The house was in much the same condition, so he quickly bypassed it and crossed to the small plot of cleared land nestled in a ring of stones behind it.  The summer garden was just a wide drift of snow, but Lok recognized instantly what he’d been looking for.  He crossed to the single flat stone that just protruded from the snow, and knelt beside it.  He ran his hand over the surface, brushing aside the snow and revealing the dwarven runes that had been painstakingly etched into its surface. 

“Father,” he said.  “I have returned.”

For a moment he just knelt there, alone with the whispers of the wind.  
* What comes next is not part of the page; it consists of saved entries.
import Literature.Analysis.FluidPDE.OnsagerBDSVGluedEnergy
import Literature.Analysis.FluidPDE.OnsagerBDSVAntidivCurl
import Literature.Analysis.FluidPDE.OnsagerBDSVBiotSavart
import Literature.Analysis.FluidPDE.OnsagerBDSVPotentialTheoryProofs
import Literature.Analysis.FunctionSpaces.ContDiffHolderLeibniz
import HarnessLib

/-!
# The BDSV gluing stage: Prop. 4.3, (4.7) — the bound (2.20) on the glued Reynolds stress

Buckmaster–De Lellis–Székelyhidi–Vicol, *Onsager's conjecture for admissible weak solutions*,
CPAM 72 (2019) = arXiv:1701.08678, §4.4, Prop. 4.3, first estimate (4.7) = (2.20):
"`‖R̊̄_q‖_{N+α} ≲ δ_{q+1} ℓ^{-N+α}`", proved from
`R̊̄_q = ∂ₜχᵢ (ℛ curl)(zᵢ - zᵢ₊₁) - χᵢ(1-χᵢ)(vᵢ - vᵢ₊₁) ⊗̊ (vᵢ - vᵢ₊₁)` on `Iᵢ` ("Recall that
`vᵢ = curl zᵢ`"), "`ℛ curl` is a zero-order operator" (App. C), Prop. 3.4 (3.17) and (3.12):
"`‖R̊̄_q‖_{N+α} ≲ τ_q⁻¹ ‖zᵢ - zᵢ₊₁‖_{N+α} + ‖vᵢ - vᵢ₊₁‖_{N+α} ‖vᵢ - vᵢ₊₁‖_α ≲ δ_{q+1} ℓ^{-N+α} + τ_q² δ_{q+1}² ℓ^{-2-N+2α} ≲ δ_{q+1} ℓ^{-N+α}`.
Here we used again (4.6)."

For the glued stress `BDSV.gluedStress` of a `BDSV.IsGlueFamily` (`OnsagerBDSVGluedTriple.lean`)
whose members obey the §3 bounds `BDSV.StabilityBounds` / `BDSV.PotentialBounds` (constant `C₃`,
orders `≤ N̄`) this file proves, with explicit constants:

* `BDSV.exists_tracelessCLM`, `BDSV.eContDiffHolderNorm_tracelessSq_le` — the traceless square
  `w ⊗̊ w` is a fixed continuous bilinear map `B` of the values, whence the Leibniz bound
  `‖w ⊗̊ w‖_{N,r} ≤ 3ᴺ‖B‖ ∑ⱼ ‖w‖_{j,r} ‖w‖_{N-j,r}`;
* `BDSV.glueScale_sq_mul_amp_succ_sq_mul_rpow_le` — the parameter conversion
  `τ_q² δ_{q+1}² ℓ^{-N-2+2α} ≤ δ_{q+1} ℓ^{-N+α}` ((4.6) squared and `ℓ ≤ 1`);
* `BDSV.IsGlueFamily.curl_biotSavart_velDiff` — `wᵢ = curl ℬwᵢ` for `wᵢ = vᵢ - vᵢ₊₁` on
  `[tᵢ, tᵢ + τ_q]` (divergence free with zero mean, by conservation of momentum);
* `BDSV.IsGlueFamily.eContDiffHolderNorm_velDiff_le` ((3.12) for `wᵢ`),
  `….eContDiffHolderNorm_biotSavart_velDiff_le` ((3.17)),
  `….eContDiffHolderNorm_antidivergence_velDiff_le` (`‖ℛwᵢ‖_{N+α} ≤ C_cz|C₃|τ_qδ_{q+1}ℓ^{-N+α}`,
  given a Calderón–Zygmund constant `C_cz` for `ℛ ∘ curl`, cf.
  `BDSV.holderCZBound.antidivergence_curl_le` and the proved `BDSV.holderCZBound_holds`),
  `….eContDiffHolderNorm_tracelessSq_velDiff_le` (the transition term);
* `BDSV.IsGlueFamily.eContDiffHolderNorm_gluedStress_le`, `….holderSupLE_gluedStress` —
  **(2.20)**: `‖R̊̄_q(t)‖_{N+α} ≤ (E₁C_cz|C₃| + 3ᴺ‖B‖(N+1)4C₃²) δ_{q+1} ℓ^{-N+α}` on `[0,T]` for
  `N ≤ N̄` (`E₁ = BDSV.stepProfileBound 1`, the bound (4.3) on `∂ₜχᵢ`).

## References

* T. Buckmaster, C. De Lellis, L. Székelyhidi Jr., V. Vicol, *Onsager's conjecture for admissible
  weak solutions*, Comm. Pure Appl. Math. 72 (2019) 229–274 = arXiv:1701.08678, §4.4 (Prop. 4.3,
  (4.7)), §4.3 (4.6), §3 (3.12), (3.17), §2.5 (2.20).
-/

noncomputable section

open MeasureTheory Set Filter Topology Function
open scoped NNReal ENNReal ContDiff

namespace Literature.Analysis.FluidPDE

namespace BDSV

open FunctionSpaces FunctionSpaces.Torus

/-! ## The traceless square as a continuous bilinear map -/

section TracelessBilinear
/-- Every unit `a` of `ℤ/N` (`N ≥ 1`) is `d_γ mod N` for some `γ ∈ Γ₀(N)`: Bézout `u m + v N = 1` for a lift
`m` of `a` gives `γ = (u, −v; N, m)`. [folklore] -/
theorem exists_mem_Gamma0_apply_one_one_eq [NeZero N] {a : ZMod N} (ha : IsUnit a) :
    ∃ γ : SL(2, ℤ), γ ∈ Gamma0 N ∧ (((γ 1 1 : ℤ) : ZMod N)) = a := by
  have hcop : Nat.Coprime a.val N := by
    rw [← ZMod.isUnit_iff_coprime, ZMod.natCast_zmod_val]; exact ha
  obtain ⟨u, v, huv⟩ := Nat.isCoprime_iff_coprime.2 hcop
  refine ⟨⟨!![u, -v; (N : ℤ), (a.val : ℤ)], ?_⟩, ?_, ?_⟩
  · rw [Matrix.det_fin_two_of]; linear_combination huv
  · rw [Gamma0_mem]
    show (((N : ℤ) : ZMod N)) = 0
    simp
  · show (((a.val : ℕ) : ℤ) : ZMod N) = a
    rw [Int.cast_natCast, ZMod.natCast_zmod_val]

/-- For `γ, γ' ∈ SL₂(ℤ)` with `d_γ ≡ d_{γ'} (mod N)`, the `d`-entries of `ι γ`, `ι γ'` differ by an element of
`(N) ⊂ ℤ[1/t]`. [folklore] -/
theorem iota_sub_mem_span_of_cast_eq [NeZero N] {γ γ' : SL(2, ℤ)}
    (h : (((γ 1 1 : ℤ) : ZMod N)) = (((γ' 1 1 : ℤ) : ZMod N))) :
    (iota t γ') 1 1 - (iota t γ) 1 1 ∈ Ideal.span {(N : Away t)} := by
  have hd : (N : ℤ) ∣ (γ' 1 1 : ℤ) - (γ 1 1 : ℤ) := by
    rw [← ZMod.intCast_zmod_eq_zero_iff_dvd, Int.cast_sub, h, sub_self]
  obtain ⟨k, hk⟩ := hd
  rw [iota_apply, iota_apply, ← Int.cast_sub, hk, Int.cast_mul, Int.cast_natCast]
  exact Ideal.mul_mem_right _ _ (Ideal.subset_span rfl)

variable (φ : SL(2, Away t) → K)
  (hadd : ∀ g ∈ Delta t N, ∀ g' ∈ Delta t N, φ (g * g') = φ g + φ g')
  (hU : ∀ x : Away t, φ (upperUnip x) = 0)
  (hL : ∀ y : Away t, φ (lowerUnip ((N : Away t) * y)) = 0)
“I’ve tried to live as you taught me, father.  Our there, in the world, people have judged me because of who—because of _what_ I am.  I have tried to remember the words that you said to me, to accept who I am and to use the abilities given to me to always live with honor and fight for the greater good.”

“It hasn’t been easy, father, but I have done my best.  I have found good companions, a strange lot, to be sure!  As if I should speak so…”

“I once asked you about my purpose, father, why I was here.  You said that every man has it within his power to answer that question for himself, and in the end, the balance of his choices mark the kind of man that he is, and the kind of life that he has lived.  I am still not sure what my tally will be, father, but I hope… I believe that you would have been proud of me.”

Lok bowed his head in a gesture of respect, and then slowly rose.  As he turned to head back, he caught sight of something and paused in surprise.  

At the edge of the patch of snow-covered earth, although he hadn’t spotted it before, a single flower—a small iris with tiny violet-blue blooms—could just be seen jutting through the snow.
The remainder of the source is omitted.